View Full Version : Bandwidth help again
anthony
07-19-2006, 04:40 AM
All this month I have been working on the bandwidth problem for my site www.studio93.it . The site gets almost 2000 hits a day has alot of news. I put in the .htaccess to block image theft which has worked and also on the site the news photo's when they are uploaded a thumbnail is created and called in the news articles on the site instead of the larger photo. The larger photo is seen when reading the article in question. My robot.txt I have blocked yahoo and google image engines which is working. I am allowed 10g a month but as of today I am at 8 already . I have got it down from last month but I need to get lower. I have also a rss feed does that have anything to do with the bandwidth ?
thanks anthony
Arthur
07-19-2006, 06:49 AM
If you take a look at the Top URLs in your stats, you'll see that a very large part of the transfer (about 4.5 GB) is coming from all images and image.php.
All of your thumbnail images seem to be served by image.php, this among others means that these images are not cached by the user's browser. On each and every page the user visits the thumbnail images are requested again from the server, even if the images are the same.
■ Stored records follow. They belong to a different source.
import Summits.Ventures.PercRepro.SingleMergeSeven

/-!
# Lemma B on eight coordinates reduces to a pure 8-point code bound

In a three-type single-merge map on eight coordinates every crossing point is a 4-set
(`four_le_card_openEdges_of_crossing` for it and its antipode), crossing points of different cells
meet in at most two coordinates (`card_inter_add_two_le`), antipodes have different cells, and all
three cell pairs occur. So the crossing points form a **code**: a complement-closed family of
4-subsets of an 8-element set, 3-coloured with complements of different colours, different colours
meeting in `≤ 2` points, all three colour pairs present. `CodeBound8` says such a code has at most
18 members. Since `topBotCount c ≥ |S| + 1 = 9` (`card_add_one_le_topBotCount`) and
`|code| = 2·crossCount`, the bound gives `crossCount ≤ 9 ≤ topBotCount`
(`crossCount_le_topBotCount_of_card_eq_eight`); maps with fewer than three types are covered by
the column lemma. Hence Lemma B for every single-merge map on at most eight coordinates, and
C-005 for every multigraph with at most eight edges, follow from `CodeBound8`
(`crossCount_le_topBotCount_of_card_le_eight`).

`CodeBound8` is a finite statement with no percolation content. For `Fin 8` it is UNSAT-certified
(kissat, `HOME/mining/p4/g4/gen_code8.py`, job j158711, 54 s: no such code has 20 members; the
18-member codes exist, e.g. the crossing points of the kissat map j158380). It is NOT proved here.
-/

namespace PercRepro

open Finset

/-- **The 8-point code bound** (finite combinatorial statement, not proved here; kissat-certified
for `Fin 8`): a complement-closed family of 4-subsets of an 8-element type, 3-coloured so that
complements have different colours, members of different colours meet in at most two points, and
every pair of distinct colours occurs on some complementary pair, has at most 18 members. -/
def CodeBound8 : Prop :=
  ∀ (α : Type) [Fintype α] [DecidableEq α], Fintype.card α = 8 →
    ∀ (C : Finset (Finset α)) (cl : Finset α → Fin 3),
      (∀ σ ∈ C, σ.card = 4) → (∀ σ ∈ C, σᶜ ∈ C) → (∀ σ ∈ C, cl σᶜ ≠ cl σ) →
      (∀ σ ∈ C, ∀ τ ∈ C, cl σ ≠ cl τ → (σ ∩ τ).card ≤ 2) →
      (∀ i j : Fin 3, i ≠ j → ∃ σ ∈ C, cl σ = i ∧ cl σᶜ = j) → C.card ≤ 18

/-- **The code bound on `Fin 8`** — exactly the instance certified by kissat (j158711: no such code
with 20 members). -/
def CodeBound8Fin : Prop :=
  ∀ (C : Finset (Finset (Fin 8))) (cl : Finset (Fin 8) → Fin 3),
    (∀ σ ∈ C, σ.card = 4) → (∀ σ ∈ C, σᶜ ∈ C) → (∀ σ ∈ C, cl σᶜ ≠ cl σ) →
    (∀ σ ∈ C, ∀ τ ∈ C, cl σ ≠ cl τ → (σ ∩ τ).card ≤ 2) →
    (∀ i j : Fin 3, i ≠ j → ∃ σ ∈ C, cl σ = i ∧ cl σᶜ = j) → C.card ≤ 18

section Transport

variable {α β : Type} [Fintype α] [DecidableEq α] [Fintype β] [DecidableEq β]

/-- Complements transport along an equivalence. -/
theorem map_equiv_compl (e : α ≃ β) (σ : Finset α) :
    (σ.map e.toEmbedding)ᶜ = σᶜ.map e.toEmbedding := by
  ext x
  rw [Finset.mem_compl, Finset.mem_map_equiv, Finset.mem_map_equiv, Finset.mem_compl]

omit [Fintype α] [DecidableEq α] [Fintype β] [DecidableEq β] in
/-- Mapping forth and back is the identity. -/
theorem map_equiv_symm_map (e : α ≃ β) (σ : Finset α) :
    (σ.map e.toEmbedding).map e.symm.toEmbedding = σ := by
  ext x
  rw [Finset.mem_map_equiv, Finset.mem_map_equiv]
  simp

end Transport

/-- **The `Fin 8` instance implies the general bound** (transport along `Fintype.equivFinOfCardEq`). -/
theorem codeBound8_of_fin (h : CodeBound8Fin) : CodeBound8 := by
  intro α _ _ h8 C cl h4 hcompl hne hinter h3
  classical
  let e : α ≃ Fin 8 := Fintype.equivFinOfCardEq h8
  let C' : Finset (Finset (Fin 8)) := C.image fun σ => σ.map e.toEmbedding
  let cl' : Finset (Fin 8) → Fin 3 := fun τ => cl (τ.map e.symm.toEmbedding)
  have hmem : ∀ τ, τ ∈ C' ↔ ∃ σ ∈ C, σ.map e.toEmbedding = τ := by
    intro τ; simp only [C', Finset.mem_image]
  have hcl' : ∀ σ, cl' (σ.map e.toEmbedding) = cl σ := by
    intro σ; show cl ((σ.map e.toEmbedding).map e.symm.toEmbedding) = cl σ
    rw [map_equiv_symm_map]
  have hcard' : C'.card = C.card :=
    Finset.card_image_of_injective _ (Finset.map_injective e.toEmbedding)
  rw [← hcard']
  refine h C' cl' ?_ ?_ ?_ ?_ ?_
  · intro τ hτ
    obtain ⟨σ, hσ, rfl⟩ := (hmem τ).1 hτ
    rw [Finset.card_map]; exact h4 σ hσ
  · intro τ hτ
    obtain ⟨σ, hσ, rfl⟩ := (hmem τ).1 hτ
    rw [map_equiv_compl, hmem]
    exact ⟨σᶜ, hcompl σ hσ, rfl⟩
  · intro τ hτ
    obtain ⟨σ, hσ, rfl⟩ := (hmem τ).1 hτ
    rw [map_equiv_compl, hcl', hcl']
    exact hne σ hσ
  · intro τ hτ τ' hτ' hcc
    obtain ⟨σ, hσ, rfl⟩ := (hmem τ).1 hτ
    obtain ⟨σ', hσ', rfl⟩ := (hmem τ').1 hτ'
    rw [hcl', hcl'] at hcc
    rw [← Finset.map_inter, Finset.card_map]
    exact hinter σ hσ σ' hσ' hcc
  · intro i j hij
    obtain ⟨σ, hσ, h1, h2⟩ := h3 i j hij
    refine ⟨σ.map e.toEmbedding, (hmem _).2 ⟨σ, hσ, rfl⟩, ?_, ?_⟩
    · rw [hcl']; exact h1
    · rw [map_equiv_compl, hcl']; exact h2

section Eight

variable {S : Type} [Fintype S] [DecidableEq S]

/-- The configuration whose open coordinates are exactly `σ`. -/
def configOf (σ : Finset S) : Config S := fun e => decide (e ∈ σ)

/-- The open edges of the configuration of a finset are that finset. -/
theorem openEdges_configOf (σ : Finset S) : openEdges (configOf σ) = σ := by
  ext e; simp [mem_openEdges, configOf]

/-- The configuration of the open edges of `ω` is `ω`. -/
theorem configOf_openEdges (ω : Config S) : configOf (openEdges ω) = ω := by
  funext e; simp only [configOf, mem_openEdges]; cases ω e <;> simp

/-- Lemma B when fewer than three crossing-pair types occur (one cell meets every crossing pair). -/
theorem crossCount_le_topBotCount_of_not_threeTypes (c : Config S → Setoid (Fin 4))
    (hc : Monotone c) (h3 : ¬ ThreeTypes c) : crossCount cross4 c ≤ topBotCount c := by
  classical
  obtain ⟨i, j, hij, hno⟩ : ∃ i j : Fin 3, i ≠ j ∧
      ∀ ω : Config S, ¬ (c ω = cross4 i ∧ c ωᶜ = cross4 j) := by
    by_contra hcon
    apply h3
    intro i j hij
    by_contra hne
    exact hcon ⟨i, j, hij, fun ω hω => hne ⟨ω, hω⟩⟩
  have key : ∀ i j : Fin 3, i ≠ j → ∃ k : Fin 3, k ≠ i ∧ k ≠ j := by decide
  obtain ⟨k, hki, hkj⟩ := key i j hij
  refine crossCount_le_topBotCount_of_column cross4 c cross4_isCrossingFamily hc k ?_
  intro a b hak hbk
  rw [Finset.eq_empty_iff_forall_notMem]
  intro ω hω
  rw [mem_crossFam] at hω
  obtain ⟨hab, h1, h2⟩ := hω
  have key2 : ∀ a b i j k : Fin 3, i ≠ j → k ≠ i → k ≠ j → a ≠ k → b ≠ k → a ≠ b →
      (a = i ∧ b = j) ∨ (a = j ∧ b = i) := by decide
  have hcases := key2 a b i j k hij hki hkj hak hbk hab
  rcases hcases with ⟨rfl, rfl⟩ | ⟨rfl, rfl⟩
  · exact hno ω ⟨h1, h2⟩
  · exact hno ωᶜ ⟨h2, by rw [compl_compl]; exact h1⟩

/-- **Lemma B on eight coordinates from the code bound.** -/
theorem crossCount_le_topBotCount_of_card_eq_eight (hcode : CodeBound8)
    (c : Config S → Setoid (Fin 4)) (hc : Monotone c) (hsm : SingleMergeMap c)
    (h8 : Fintype.card S = 8) : crossCount cross4 c ≤ topBotCount c := by
  classical
  by_cases h3 : ThreeTypes c
  · have hg : 9 ≤ topBotCount c := by
      have := card_add_one_le_topBotCount c hc hsm h3; omega
    -- every crossing point and its antipode are 4-sets
    have hfour : ∀ ω ∈ badMembers cross4 c, (openEdges ω).card = 4 := by
      intro ω hω
      simp only [badMembers, Finset.mem_filter, Finset.mem_univ, true_and] at hω
      obtain ⟨i, j, hij, h1, h2⟩ := hω
      have ha := four_le_card_openEdges_of_crossing c hc hsm h3 hij h1 h2
      have hb := four_le_card_openEdges_of_crossing c hc hsm h3 (Ne.symm hij) h2
        (by rw [compl_compl]; exact h1)
      rw [openEdges_compl] at hb
      have hsum := Finset.card_add_card_compl (openEdges ω)
      omega
    -- the code: the open-coordinate sets of the crossing points, coloured by their cells
    set B := badMembers cross4 c with hB
    set C : Finset (Finset S) := B.image openEdges with hC
    set cl : Finset S → Fin 3 := fun σ => cellColour cross4 c (configOf σ) with hcl
    have hmemC : ∀ σ, σ ∈ C ↔ ∃ ω ∈ B, openEdges ω = σ := by
      intro σ; rw [hC, Finset.mem_image]
    have hcardC : C.card = B.card := by
      rw [hC]
      exact Finset.card_image_of_injOn fun ω _ ω' _ h => config_eq_of_openEdges_eq h
    have hBmem : ∀ ω, ω ∈ B ↔ ∃ i j : Fin 3, i ≠ j ∧ c ω = cross4 i ∧ c ωᶜ = cross4 j := by
      intro ω; rw [hB]; simp only [badMembers, Finset.mem_filter, Finset.mem_univ, true_and]
    have hcl_eq : ∀ ω (i : Fin 3), c ω = cross4 i → cl (openEdges ω) = i := by
      intro ω i hi
      show cellColour cross4 c (configOf (openEdges ω)) = i
      rw [configOf_openEdges]
      exact cellColour_eq cross4 c cross4_injective hi
    have hbound := hcode S h8 C cl ?_ ?_ ?_ ?_ ?_
    · rw [hcardC, hB, card_badMembers cross4 c cross4_injective] at hbound
      omega
    · -- 4-sets
      intro σ hσ
      obtain ⟨ω, hω, rfl⟩ := (hmemC σ).1 hσ
      exact hfour ω hω
    · -- complement-closed
      intro σ hσ
      obtain ⟨ω, hω, rfl⟩ := (hmemC _).1 hσ
      rw [hmemC]
      exact ⟨ωᶜ, compl_mem_badMembers cross4 c hω, openEdges_compl ω⟩
    · -- complements have different colours
      intro σ hσ
      obtain ⟨ω, hω, rfl⟩ := (hmemC _).1 hσ
      obtain ⟨i, j, hij, h1, h2⟩ := (hBmem ω).1 hω
      rw [← openEdges_compl, hcl_eq ω i h1, hcl_eq ωᶜ j h2]
      exact hij.symm
    · -- different colours meet in at most two coordinates
      intro σ hσ τ hτ hne
      obtain ⟨ω, hω, rfl⟩ := (hmemC _).1 hσ
      obtain ⟨ω', hω', rfl⟩ := (hmemC _).1 hτ
      obtain ⟨i, j, hij, h1, -⟩ := (hBmem ω).1 hω
      obtain ⟨i', j', hij', h1', -⟩ := (hBmem ω').1 hω'
      rw [hcl_eq ω i h1, hcl_eq ω' i' h1'] at hne
      have := card_inter_add_two_le c hc hsm hne h1 h1'
      rw [← openEdges_inf] at this ⊢
      have h4 := hfour ω hω
      omega
    · -- all three colour pairs occur
      intro i j hij
      obtain ⟨ω, h1, h2⟩ := h3 i j hij
      refine ⟨openEdges ω, (hmemC _).2 ⟨ω, (hBmem ω).2 ⟨i, j, hij, h1, h2⟩, rfl⟩, hcl_eq ω i h1, ?_⟩
      rw [← openEdges_compl]
      exact hcl_eq ωᶜ j h2
  · exact crossCount_le_topBotCount_of_not_threeTypes c hc h3

/-- **The code bound at dimension `d`** (the general shape of `CodeBound8`): a complement-closed
family of subsets of a `d`-element type, each member and its complement with at least four
elements, 3-coloured so that complements have different colours, members of different colours
meeting in at most `|σ| − 2` and at most `|τ| − 2` points, and every pair of distinct colours
occurring on some complementary pair, has at most `2 · B` members. (`CodeBoundAt 8 9` follows from
`CodeBound8`; the SAT frontier at `d = 9` is the value of the least such `B`.) -/
def CodeBoundAt (d B : ℕ) : Prop :=
  ∀ (α : Type) [Fintype α] [DecidableEq α], Fintype.card α = d →
    ∀ (C : Finset (Finset α)) (cl : Finset α → Fin 3),
      (∀ σ ∈ C, 4 ≤ σ.card ∧ 4 ≤ σᶜ.card) → (∀ σ ∈ C, σᶜ ∈ C) → (∀ σ ∈ C, cl σᶜ ≠ cl σ) →
      (∀ σ ∈ C, ∀ τ ∈ C, cl σ ≠ cl τ → (σ ∩ τ).card + 2 ≤ σ.card ∧ (σ ∩ τ).card + 2 ≤ τ.card) →
      (∀ i j : Fin 3, i ≠ j → ∃ σ ∈ C, cl σ = i ∧ cl σᶜ = j) → C.card ≤ 2 * B

/-- **Lemma B on `d` coordinates from a code bound `B ≤ d + 1`.** -/
theorem crossCount_le_topBotCount_of_codeBoundAt {d B : ℕ} (hcode : CodeBoundAt d B)
    (hB : B ≤ d + 1) (c : Config S → Setoid (Fin 4)) (hc : Monotone c) (hsm : SingleMergeMap c)
    (hS : Fintype.card S = d) : crossCount cross4 c ≤ topBotCount c := by
  classical
  by_cases h3 : ThreeTypes c
  · have hg : d + 1 ≤ topBotCount c := by
      have := card_add_one_le_topBotCount c hc hsm h3; omega
    set B' := badMembers cross4 c with hB'
    set C : Finset (Finset S) := B'.image openEdges with hC
    set cl : Finset S → Fin 3 := fun σ => cellColour cross4 c (configOf σ) with hcl
    have hmemC : ∀ σ, σ ∈ C ↔ ∃ ω ∈ B', openEdges ω = σ := by
      intro σ; rw [hC, Finset.mem_image]
    have hcardC : C.card = B'.card := by
      rw [hC]
      exact Finset.card_image_of_injOn fun ω _ ω' _ h => config_eq_of_openEdges_eq h
    have hBmem : ∀ ω, ω ∈ B' ↔ ∃ i j : Fin 3, i ≠ j ∧ c ω = cross4 i ∧ c ωᶜ = cross4 j := by
      intro ω; rw [hB']; simp only [badMembers, Finset.mem_filter, Finset.mem_univ, true_and]
    have hcl_eq : ∀ ω (i : Fin 3), c ω = cross4 i → cl (openEdges ω) = i := by
      intro ω i hi
      show cellColour cross4 c (configOf (openEdges ω)) = i
      rw [configOf_openEdges]
      exact cellColour_eq cross4 c cross4_injective hi
    have hbound := hcode S hS C cl ?_ ?_ ?_ ?_ ?_
    · rw [hcardC, hB', card_badMembers cross4 c cross4_injective] at hbound
      omega
    · intro σ hσ
      obtain ⟨ω, hω, rfl⟩ := (hmemC σ).1 hσ
      obtain ⟨i, j, hij, h1, h2⟩ := (hBmem ω).1 hω
      refine ⟨four_le_card_openEdges_of_crossing c hc hsm h3 hij h1 h2, ?_⟩
      rw [← openEdges_compl]
      exact four_le_card_openEdges_of_crossing c hc hsm h3 (Ne.symm hij) h2
        (by rw [compl_compl]; exact h1)
    · intro σ hσ
      obtain ⟨ω, hω, rfl⟩ := (hmemC _).1 hσ
      rw [hmemC]
      exact ⟨ωᶜ, compl_mem_badMembers cross4 c hω, openEdges_compl ω⟩
    · intro σ hσ
      obtain ⟨ω, hω, rfl⟩ := (hmemC _).1 hσ
      obtain ⟨i, j, hij, h1, h2⟩ := (hBmem ω).1 hω
      rw [← openEdges_compl, hcl_eq ω i h1, hcl_eq ωᶜ j h2]
      exact hij.symm
    · intro σ hσ τ hτ hne
      obtain ⟨ω, hω, rfl⟩ := (hmemC _).1 hσ
      obtain ⟨ω', hω', rfl⟩ := (hmemC _).1 hτ
      obtain ⟨i, j, hij, h1, -⟩ := (hBmem ω).1 hω
      obtain ⟨i', j', hij', h1', -⟩ := (hBmem ω').1 hω'
      rw [hcl_eq ω i h1, hcl_eq ω' i' h1'] at hne
      have hA := card_inter_add_two_le c hc hsm hne h1 h1'
      have hB2 := card_inter_add_two_le c hc hsm (Ne.symm hne) h1' h1
      rw [← openEdges_inf] at hA hB2 ⊢
      rw [inf_comm] at hB2
      exact ⟨hA, hB2⟩
    · intro i j hij
      obtain ⟨ω, h1, h2⟩ := h3 i j hij
      refine ⟨openEdges ω, (hmemC _).2 ⟨ω, (hBmem ω).2 ⟨i, j, hij, h1, h2⟩, rfl⟩, hcl_eq ω i h1, ?_⟩
      rw [← openEdges_compl]
      exact hcl_eq ωᶜ j h2
  · exact crossCount_le_topBotCount_of_not_threeTypes c hc h3

/-- `CodeBound8` is the case `d = 8`, `B = 9` of `CodeBoundAt` (members and complements with
`≥ 4` elements out of 8 are exactly the 4-sets). -/
theorem codeBoundAt_eight_of_codeBound8 (h : CodeBound8) : CodeBoundAt 8 9 := by
  intro α _ _ h8 C cl hsz hcompl hne hinter h3
  refine h α h8 C cl ?_ hcompl hne ?_ h3
  · intro σ hσ
    obtain ⟨h1, h2⟩ := hsz σ hσ
    have := Finset.card_add_card_compl σ
    omega
  · intro σ hσ τ hτ hcc
    have := hinter σ hσ τ hτ hcc
    have h4 := (hsz σ hσ).1
    have h4' : σ.card = 4 := by
      have := Finset.card_add_card_compl σ; have := (hsz σ hσ).2; omega
    omega

/-- **Lemma B for single-merge maps on at most eight coordinates**, given the code bound. -/
theorem crossCount_le_topBotCount_of_card_le_eight (hcode : CodeBound8)
    (c : Config S → Setoid (Fin 4)) (hc : Monotone c) (hsm : SingleMergeMap c)
    (h8 : Fintype.card S ≤ 8) : crossCount cross4 c ≤ topBotCount c := by
  rcases Nat.lt_or_ge (Fintype.card S) 8 with h | h
  · exact crossCount_le_topBotCount_of_card_le_seven c hc hsm (by omega)
  · exact crossCount_le_topBotCount_of_card_eq_eight hcode c hc hsm (by omega)

end Eight

end PercRepro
The best way to take advantage of browser caches is to make the content static, i.e. linking directly to the image files, instead of funneling them through image.php. If that is not an option, you should have image.php provide "freshness information", such as a last-modified date and preferably also an expiration date and cache-control information.
This is also reflected in the file types that were served. Over 50% were PHP files and only 28% was JPG (GIF 13%). About 90% of the hits is for graphical content, so that ratio is skewed.
Search the web for "cacheability" and you'll find lots of information on the subject. Well over 75% of the server responses (http://service.futurequest.net/kb31) was "200", only about 20% was "304" (IOW were read from the browser cache). If you can get these numbers more balanced, you'll save a lot of bandwidth/transfer.
99.1% of your referrers is self-referential, so you do not have a bandwidth theft problem, or at least not a big one.
Although you can get a lot of information from the stats as provided by FutureQuest, if you need to have more detailed information, you may want to consider purchasing a commercial stats analyzer.
The numbers I gave are based on this month's data only. I was aided by Sawmill.
-Arthur
anthony
07-19-2006, 09:25 AM
A
thanks I am calling the images for the articles directly now
http://www.studio93.it/news_foto/sm/2861d5120dc5fff9de38d739ba0b36a0.jpg there really isn't any need to use the image.php file if there is the .htaccess in the directory that blocks anyone trying to take the gif or jpg
I have to find some info on the cacheability and read up on it thanks
anthony
anthony
07-19-2006, 11:45 AM
A
I came up with this , we update the radio about once a day 0900 or 1000local wasn't sure about the time zone, but I put gmt which is 9 hours behind us
let me know if you think I am on the right track
I am in italy
thanks
anthony
<?php
ob_start();
?>
<?php Header("Cache-Control: Public");
Header("Pragma: Public");
header("Last-Modified: ".gmdate("D, d M Y H:i:s",getlastmod())." GMT");
$inserted = date ("D , j M Y ");
header("Expires: $inserted 23:59:59 GMT"); // Date in the past
header("Refresh: 60;");
?>
the page here
<?php
# Make a Content-Length: header
header('Content-Length: ' . ob_get_length());
ob_end_flush();
?>
Arthur
07-19-2006, 04:14 PM
"public" in cache-control headers is only for pages that are protected by HTTP authentication, so I don't believe that's what you want (I can be wrong of course). "max-age" is probably more appropriate, which you could set to 24 hours or less for daily updates. Also, "must-revalidate" and "proxy-revalidate" may be of use to you.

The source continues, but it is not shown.